Sorry, but no. Treason means acting directly and intentionally counter to the interests of your own country, not just its current administration. Otherwise it would have been treason to force Nixon out of office. The act of outing an undercover CIA operative - especially one who's doing the very work that's supposed to save the country from destruction - is treasonous in a literal, if not legal, sense. And lastly, this act does not, from where I'm seeing it, seem to be in the interest of this administration. Quite the contrary.
posted by soyjoy at 6:39 PM on October 2, 2003


thomcatspike's WMD link comes from the Agonist where the subtitle read Treat As Suspect. The Agonist was being extremely generous--that story makes Debkafile--nay, the Weekly World News--look like the New York Times in comparison to the Hindustani Times. It's right up there with the Mystery Ships in the credibility department. No, I take that back--the Mystery Ships were a lot more believable. Batboy on 20/20 is a more likely October surprise.
posted by y2karl at 7:24 PM on October 2, 2003


John Dean thinks Plame and Wilson should file a civil suit. Apparently a civil suit played an instrumental role in Watergate.
posted by homunculus at 9:28 PM on October 2, 2003


And here's an interview with Daniel Ellsberg discussing the similarities.
posted by homunculus at 4:08 PM on October 3, 2003


Leak of Agent's Name Causes Exposure of CIA Front Firm

The leak of a CIA operative's name has also exposed the identity of a CIA front company, potentially expanding the damage caused by the original disclosure, Bush administration officials said yesterday.

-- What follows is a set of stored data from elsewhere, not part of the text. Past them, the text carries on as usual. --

import Mathlib
import Summits.Ventures.PercRepro2.SwGlue

/-!
# Row (SW) across a cut separating `o` from `{l, h}` (blind cell PercRepro2, night-4 g4, 2026-08-24;
NIGHT4-SIDE.md §5′ P3)

`o` on the first side, `l, h` on the second.  On `Q(G)` the cut vertex `c` is red-connected to `l`
(`o ∈ C_R(l)` needs it), hence `c ∉ C_R(h)` and `C_R(h)` lives on the `h`-side.  Two classes: `c` on
the red side of `l` (then the `h`-side configuration is in `Q(G₂; l, h, c)` — apply (SW)(G₂) there)
and `c` in the core of `l` (a swap-symmetric class — swap the `h`-side).  `sw_glue_sep_o`:
(SW)(G₂; l, h, c) ⟹ (SW)(G; l, h, o).
-/

namespace Summit.Ventures.PercRepro2

namespace Glue

open Hull LocRows

open scoped Classical

variable {V : Type*} {E₁ E₂ : Type*} {ends₁ : E₁ → Sym2 V} {ends₂ : E₂ → Sym2 V} {c : V}
  {V₁ V₂ : Set V}

/-- A vertex of the first side other than `c` is in the cluster of `v ∈ V₂` iff the `G₂`-cluster of
`v` contains `c` and the `G₁`-cluster of `c` contains it. -/
lemma mem_cluster_glue_iff_across₂ (hg : IsGluing ends₁ ends₂ c V₁ V₂) {ζ : Config (E₁ ⊕ E₂)}
    {v u : V} (hv : v ∈ V₂) (hu : u ∈ V₁) (huc : u ≠ c) :
    u ∈ cluster (glue ends₁ ends₂) ζ v ↔
      c ∈ cluster ends₂ (ζ ∘ Sum.inr) v ∧ u ∈ cluster ends₁ (ζ ∘ Sum.inl) c := by
  rw [cluster_glue_eq₂ hg hv]
  simp only [Set.mem_union, Set.mem_setOf_eq]
  constructor
  · rintro (h | h)
    · exact absurd (hg.inter u hu (cluster_subset_of_mem₂ hg hv h)) huc
    · exact h
  · exact Or.inr

variable [Fintype E₁] [Fintype E₂] [DecidableEq E₁] [DecidableEq E₂]

/-- **(SW) across a cut separating `o` from `{l, h}`**: (SW) on the `{l, h}`-side with the cut vertex
as the marked vertex gives (SW) on the glued graph. -/
theorem sw_glue_sep_o {l h o : V} (hg : IsGluing ends₁ ends₂ c V₁ V₂) (ho : o ∈ V₁) (hoc : o ≠ c)
    (hl : l ∈ V₂) (hh : h ∈ V₂) (hhc : h ≠ c) (h₂ : Sw ends₂ l h c) :
    Sw (glue ends₁ ends₂) l h o := by
  obtain ⟨f₂, hf₂, hmem₂⟩ := h₂
  -- membership in `Q(G)`
  have key : ∀ ζ : Config (E₁ ⊕ E₂),
      ζ ∈ tgtU (glue ends₁ ends₂) l h {S : Set V | o ∈ S} ↔
        (h ∉ cluster ends₂ (ζ ∘ Sum.inr) l ∧ h ∉ cluster ends₂ (blue (ζ ∘ Sum.inr)) l) ∧
          (c ∈ cluster ends₂ (ζ ∘ Sum.inr) l ∧ o ∈ cluster ends₁ (ζ ∘ Sum.inl) c) ∧
          ¬ (c ∈ cluster ends₂ (blue (ζ ∘ Sum.inr)) l ∧ o ∈ cluster ends₁ (blue (ζ ∘ Sum.inl)) c) := by
    intro ζ
    rw [mem_tgtU_glue_iff, mem_cluster_glue_iff₂ hg hl hh hhc, mem_cluster_glue_iff₂ hg hl hh hhc,
      mem_cluster_glue_iff_across₂ hg hl ho hoc, mem_cluster_glue_iff_across₂ hg hl ho hoc,
      blue_comp_inl, blue_comp_inr]
  -- membership in `Q(G₂; l, h, c)`
  have key₂ : ∀ ζ₂ : Config E₂,
      ζ₂ ∈ tgtU ends₂ l h {S : Set V | c ∈ S} ↔
        (h ∉ cluster ends₂ ζ₂ l ∧ h ∉ cluster ends₂ (blue ζ₂) l) ∧
          c ∈ cluster ends₂ ζ₂ l ∧ c ∉ cluster ends₂ (blue ζ₂) l := by
    intro ζ₂
    simp only [tgtU, Finset.mem_filter, Finset.mem_univ, true_and, mem_hull_iff, Set.mem_setOf_eq,
      not_or]
  -- on `Q(G)` the red cluster of `h` lives on the `h`-side
  have hT : ∀ ζ : Config (E₁ ⊕ E₂), ζ ∈ tgtU (glue ends₁ ends₂) l h {S : Set V | o ∈ S} →
      cluster (glue ends₁ ends₂) ζ h = cluster ends₂ (ζ ∘ Sum.inr) h := by
    intro ζ hζ
    obtain ⟨⟨h1, _⟩, ⟨h3, _⟩, _⟩ := (key ζ).1 hζ
    rw [cluster_glue_eq₂ hg hh]
    ext u
    simp only [Set.mem_union, Set.mem_setOf_eq]
    constructor
    · rintro (hu | ⟨hc, _⟩)
      · exact hu
      · -- `c ∈ C₂(h)` and `c ∈ C₂(l)` would join `l` to `h`
        have hlc : Conn ends₂ (ζ ∘ Sum.inr) l c := h3
        have hch : Conn ends₂ (ζ ∘ Sum.inr) c h := conn_symm hc
        exact absurd (conn_trans hlc hch) h1
    · exact Or.inl
  -- the red class lies in `Q(G₂; l, h, c)`
  have py : ∀ y : {ζ // ζ ∈ tgtU (glue ends₁ ends₂) l h {S : Set V | o ∈ S}},
      c ∉ cluster ends₂ (blue (y.1 ∘ Sum.inr)) l →
        y.1 ∘ Sum.inr ∈ tgtU ends₂ l h {S : Set V | c ∈ S} := fun y hy =>
    (key₂ _).2 ⟨((key _).1 y.2).1, ((key _).1 y.2).2.1.1, hy⟩
  -- the image of the red class is in the red class
  have hred : ∀ (y : {ζ // ζ ∈ tgtU (glue ends₁ ends₂) l h {S : Set V | o ∈ S}})
      (hy : c ∉ cluster ends₂ (blue (y.1 ∘ Sum.inr)) l),
        c ∉ cluster ends₂ (blue (f₂ ⟨y.1 ∘ Sum.inr, py y hy⟩)) l := fun y hy =>
    ((key₂ _).1 (hmem₂ ⟨y.1 ∘ Sum.inr, py y hy⟩).1).2.2
  refine ⟨fun x => if hK : c ∈ cluster ends₂ (blue (x.1 ∘ Sum.inr)) l then swap₂ x.1
      else pair (x.1 ∘ Sum.inl) (f₂ ⟨x.1 ∘ Sum.inr, py x hK⟩), ?_, ?_⟩
  · -- injective: the class of the image is the class of the source
    intro x y hxy
    simp only at hxy
    by_cases hx : c ∈ cluster ends₂ (blue (x.1 ∘ Sum.inr)) l <;>
      by_cases hy : c ∈ cluster ends₂ (blue (y.1 ∘ Sum.inr)) l
    · rw [dif_pos hx, dif_pos hy] at hxy
      have := congrArg swap₂ hxy
      simp only [swap₂_swap₂] at this
      exact Subtype.ext this
    · rw [dif_pos hx, dif_neg hy] at hxy
      have h2 := congrArg (fun ζ => ζ ∘ Sum.inr) hxy
      simp only [swap₂_inr, pair_inr] at h2
      have := hred y hy
      rw [← h2, blue_blue] at this
      exact absurd ((key x.1).1 x.2).2.1.1 this
    · rw [dif_neg hx, dif_pos hy] at hxy
      have h2 := congrArg (fun ζ => ζ ∘ Sum.inr) hxy
      simp only [swap₂_inr, pair_inr] at h2
      have := hred x hx
      rw [h2, blue_blue] at this
      exact absurd ((key y.1).1 y.2).2.1.1 this
    · rw [dif_neg hx, dif_neg hy] at hxy
      have h1 := congrArg (fun ζ => ζ ∘ Sum.inl) hxy
      have h2 := congrArg (fun ζ => ζ ∘ Sum.inr) hxy
      simp only [pair_inl, pair_inr] at h1 h2
      have h2' : x.1 ∘ Sum.inr = y.1 ∘ Sum.inr := congrArg Subtype.val (hf₂ h2)
      apply Subtype.ext
      rw [← pair_comp x.1, ← pair_comp y.1, h1, h2']
  · intro x
    obtain ⟨⟨h1, h2⟩, ⟨h3, h4⟩, h5⟩ := (key x.1).1 x.2
    by_cases hK : c ∈ cluster ends₂ (blue (x.1 ∘ Sum.inr)) l
    · -- the core class: swap the `h`-side
      simp only [dif_pos hK]
      refine ⟨(key _).2 ?_, ?_⟩
      · rw [swap₂_inl, swap₂_inr, blue_blue]
        exact ⟨⟨h2, h1⟩, ⟨hK, h4⟩, fun h6 => h5 ⟨hK, h6.2⟩⟩
      · rw [hT x.1 x.2, cluster_glue_eq₂ hg hh, blue_swap₂_inr]
        exact fun u hu => Or.inl hu
    · -- the red class: (SW) on the `h`-side
      simp only [dif_neg hK]
      obtain ⟨ht, hsub⟩ := hmem₂ ⟨x.1 ∘ Sum.inr, py x hK⟩
      obtain ⟨⟨h1', h2'⟩, h3', h4'⟩ := (key₂ _).1 ht
      refine ⟨(key _).2 ?_, ?_⟩
      · rw [pair_inl, pair_inr]
        exact ⟨⟨h1', h2'⟩, ⟨h3', h4⟩, fun h6 => h4' h6.1⟩
      · rw [hT x.1 x.2, cluster_glue_eq₂ hg hh, blue_pair, pair_inr]
        exact fun u hu => Or.inl (hsub hu)

end Glue

end Summit.Ventures.PercRepro2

Wilson Hires Lawyer As Leak Probe Intensifies

The couple's lawyer, Christopher Wolf, says "obviously the Wilsons' right to privacy has been violated."
posted by y2karl at 6:49 PM on October 3, 2003


...Bush administration officials said yesterday.
so are they leaking about the leak now? And doesn't this info hurt more people in the field or at the CIA?
posted by amberglow at 7:31 PM on October 3, 2003


"The truth, however, is that Novak's televised mention of Plame's 'employer' is a non-issue -- at least in terms of doing further damage. The damage was done on July 14th when he first mentioned her name."
posted by homunculus at 10:40 AM on October 4, 2003


Here is a detailed, day-by-day chronology of Bush's reaction to the leak.
posted by homunculus at 4:34 PM on October 4, 2003


that's hysterical, homunculus (and pathetic too)
posted by amberglow at 5:07 PM on October 4, 2003


interesting take on the whole thing by the godfather of outing, Signorile.